The Panelists at the session were:
- Nancy Klimas, Principal Investigator (PI) for CFI Cohort Recruitment
- Gail Ironson, PI for CFI Cohort Database
- Dana March, PI for CFI Epidemiology Data Analysis
- Mady Hornig, PI for CFI Pathogen Discovery and Pathogenesis Project
- Anthony Komaroff, Professor of Medicine at Harvard Medical School
The team’s first goal was to recruit a cohort from experts in the field (see below).
CFI felt it was important to do extensive epidemiology work and they looked at the large dataset from the Harvard School of Public Health/Nurses’ Health Study, did a separate CFI Clinical Epidemiology study, and also analyzed the CFI cohort.
The CFI researchers are looking into the mechanism of illness. They broke the potential mechanisms down into three basic categories:
Virology, Mitochondrial Dysfunction, and Immune Dysregulation
Research into mitochondrial dysfunction and immune dysregulation was based on some initial research findings.
The CFI Cohort
Nancy Klimas explained that the CFI cohort consists of 203 ME/CFS patients and 202 closely matches controls.
It took exactly one year to assemble, which she felt would usually have required an approximately four-year long project. The complex data made it all the way to analysis within one year.
The cohort comes from five experts/sites: Donna Felsenstein (Boston, Massachusetts), Lucinda Bateman (Salt Lake City, Utah), Daniel Peterson (Incline Village, Nevada), Sue Levine (New York City, New York), and Nancy Klimas (Miami, Florida). It was important to have true experts in the illness recruiting patients to make sure that every single member of the cohort is a true case.
The biorepository includes serum, plasma, RNA extraction, DNA extraction, urine, tears, saliva, rectal swabs, and peripheral blood mononucleated cells (PBMCs)
The resulting clinical dataset and biorepository are available to the wider ME/CFS research community. They will need to get more fecal samples for the upcoming microbiome study (discussed in more detail below) but otherwise there are still more samples remaining.
Their goal is to provide access to the repository for the purposes of “accelerating science and attracting new investigators to the field.”

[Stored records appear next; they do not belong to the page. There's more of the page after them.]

import Literature.NumberTheory.EllipticCurves.PAdicBSDSplitMultiplicativeProofs
import HarnessLib

/-!
# utd-idea g60 — typed shadow of the K1 decision (`universal-toric-half-order`, crux 24207)

Two PROVED structural lemmas (the only input of §4 of `K1-DECISION-utd-idea-g60.md`:
`a₃ = 0` ⇒ the Mazur–Tate projection `π_{m → m-1}(θ_m) = 0`) and ONE typed, data-backed
NEGATIVE conjecture (barrier note B-g60-1 «UniversalToricFamilyOrderOne», period form):
the additive (toric) period sums `G_u(ζ_{3^m}) = Σ_k [k/3^m]⁺ ζ^{uk}` have bounded
`3`-divisibility — order exactly `1`, not `m/2` — verified exactly on 14 rational newforms of
level `135, 189, 162, 216, 243` (`m ≤ 6` on 135.A). Nothing here is a route item; no `sorry`.
-/

namespace Summit.BirchSwinnertonDyer.BirchSwinnertonDyer.Cruxes.RationalSplitIMCInclusionAtThree.UtdIdeaG60

open scoped MatrixGroups ModularForm
open CongruenceSubgroup
open Literature.NumberTheory.EllipticCurves Literature.NumberTheory.EllipticCurves.ModularForms

/-- `a₃(f) = 0` and `3 ∣ N` ⇒ the three-term relation `Σ_{j<3} {∞ → (r+j)/3}_f = 0`
(the `U₃`-relation `cuspCoeff_mul_modularSymbol_of_dvd` with eigenvalue `0`). -/
theorem sum_modularSymbol_third_eq_zero {N : ℕ} [NeZero N] {f : CuspForm (Gamma0 N) 2}
    (hf : IsNewform0 f) (h3N : 3 ∣ N) (ha3 : cuspCoeff f 3 = 0) (r : ℚ) :
    ∑ j : Fin 3, modularSymbol f ((r + j) / 3) = 0 := by
  have h := cuspCoeff_mul_modularSymbol_of_dvd (p := 3) hf Nat.prime_three h3N r
  rw [ha3, zero_mul] at h
  exact h.symm

/-- **Mazur–Tate projection vanishing** at an additive prime: for `m ≥ 1` and every `a`,
`Σ_{s<3} {∞ → (a + s·3^{m-1})/3^m}_f = 0`, i.e. `π_{m→m-1}(θ_m(f)) = 0`, whence
`θ_m ∈ ω_{m-2}·ℤ₃[G_m]` and the FORCED `v₃(χ(θ_m)) ≥ 1/2`, `λ(θ_m) ≥ 3^{m-2}`. -/
theorem mazurTate_projection_eq_zero {N : ℕ} [NeZero N] {f : CuspForm (Gamma0 N) 2}
    (hf : IsNewform0 f) (h3N : 3 ∣ N) (ha3 : cuspCoeff f 3 = 0) {m : ℕ} (hm : 1 ≤ m) (a : ℤ) :
    ∑ s : Fin 3, modularSymbol f (((a : ℚ) + s * 3 ^ (m - 1)) / 3 ^ m) = 0 := by
  have h := sum_modularSymbol_third_eq_zero hf h3N ha3 ((a : ℚ) / 3 ^ (m - 1))
  have h3 : (3 : ℚ) ^ m = 3 ^ (m - 1) * 3 := by
    rw [← pow_succ]; congr 1; omega
  have key : ∀ s : Fin 3,
      ((a : ℚ) + s * 3 ^ (m - 1)) / 3 ^ m = ((a : ℚ) / 3 ^ (m - 1) + s) / 3 := by
    intro s
    rw [h3]
    field_simp
  simp_rw [key]
  exact h

/-- For the newform `f` of an elliptic `W` with `27 ∣ N = N_W`: `a₃(f) = 0`
(`IsNewformOf`: `a₃(f) = L(W)_3`), as a named hypothesis shape used below. -/
def CuspCoeffThreeVanishes {N : ℕ} [NeZero N] (W : WeierstrassCurve ℚ)
    (f : CuspForm (Gamma0 N) 2) : Prop :=
  IsNewformOf W f → 27 ∣ N → cuspCoeff f 3 = 0

/-- **B-g60-1 (typed, period form; data-backed NEGATIVE conjecture, not an item).**
For the newform `f` of an elliptic curve of conductor `N` with `27 ∣ N`, write the plus symbols
as `[r]⁺ = q(r)·Ω` with `q : ℚ → ℤ` (any integral normalisation). Then the universal toric period
sums `G_u^{(m)}(ζ) = Σ_{k < 3^m} q(k/3^m) ζ^{uk}` (`ζ` a primitive `3^m`-th root of unity,
`u` a unit) have BOUNDED `3`-divisibility in `ℤ[ζ]`: there is `C` with, for all large `m`, some
unit `u` such that `G_u^{(m)} ∉ 3^C·ℤ[ζ]`. Equivalently the universal toric vector `1_{1+3^mℤ₃}`
has index `3^{m - O(1)}` in `Hom(J_U, E) ⊗ ℤ₃` — ORDER EXACTLY ONE — which contradicts K1 of
`universal-toric-half-order` in its `Λ^{loc}` form (`index = 3^{m/2+O(1)}`). Evidence: exact
computation, `v_π(G_u) = φ(3^m)/2 + 1` for all `u`, `m = 2..6`, on 135.A; see the decision note. -/
def UniversalToricPeriodOrderOneAtThree : Prop :=
  ∀ (W : WeierstrassCurve ℚ) [W.IsElliptic] (N : ℕ) [NeZero N] (f : CuspForm (Gamma0 N) 2),
    IsNewformOf W f → W.conductorNorm ℤ = N → 27 ∣ N →
    ∀ (Ω : ℝ) (q : ℚ → ℤ), (∀ r : ℚ, plusSymbol f r = (((q r : ℝ) * Ω : ℝ) : ℂ)) →
      (∃ r : ℚ, q r ≠ 0) →
      ∃ C m₀ : ℕ, ∀ m : ℕ, m₀ ≤ m → ∀ ζ : ℂ, IsPrimitiveRoot ζ (3 ^ m) →
        ∃ u : ℕ, u.Coprime 3 ∧
          (∑ k ∈ Finset.range (3 ^ m), (q ((k : ℚ) / 3 ^ m) : ℂ) * ζ ^ (u * k)) ∉
            {z : ℂ | ∃ y ∈ Algebra.adjoin ℤ ({ζ} : Set ℂ), z = (3 : ℂ) ^ C * y}

/-- The `Λ^{loc}` form of K1 would force the opposite divisibility (HALF order): for every `C'`
and all large `m`, every `G_u^{(m)} ∈ 3^{⌊m/2⌋ - C'}·ℤ[ζ]`. Stated for contrast; numerically
false on 135.A (`m = 4, 5, 6` already need `⌊m/2⌋ - C' ≤ 0.52`). -/
def UniversalToricPeriodHalfOrderAtThree : Prop :=
  ∀ (W : WeierstrassCurve ℚ) [W.IsElliptic] (N : ℕ) [NeZero N] (f : CuspForm (Gamma0 N) 2),
    IsNewformOf W f → W.conductorNorm ℤ = N → 27 ∣ N →
    ∀ (Ω : ℝ) (q : ℚ → ℤ), (∀ r : ℚ, plusSymbol f r = (((q r : ℝ) * Ω : ℝ) : ℂ)) →
      (∃ r : ℚ, q r ≠ 0) →
      ∃ C' m₀ : ℕ, ∀ m : ℕ, m₀ ≤ m → ∀ ζ : ℂ, IsPrimitiveRoot ζ (3 ^ m) →
        ∀ u : ℕ, u.Coprime 3 →
          (∑ k ∈ Finset.range (3 ^ m), (q ((k : ℚ) / 3 ^ m) : ℂ) * ζ ^ (u * k)) ∈
            {z : ℂ | ∃ y ∈ Algebra.adjoin ℤ ({ζ} : Set ℂ), z = (3 : ℂ) ^ (m / 2 - C') * y}

end Summit.BirchSwinnertonDyer.BirchSwinnertonDyer.Cruxes.RationalSplitIMCInclusionAtThree.UtdIdeaG60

The dataset includes 4000+ variables including data from the prescreen, standard labs, serologies, chart reviews, physical exams, and medication history.
CFI deliberately oversampled for acute onset patients and also made sure that at least 25% of the patients were ill less than three years and that at least 25% were men.
The cohort consists of severely ill patients with a high level of cognitive and autonomic symptoms.
Dr. Klimas thinks this is very timely data that may help with the debate on case definitions and that the dataset really reinforced the Canadian Case definition.
The average SF-36 was very poor, and is similar to other chronic illnesses such as very severe chronic obstructive pulmonary disease.
Cognitive dysfunction was as important as fatigue.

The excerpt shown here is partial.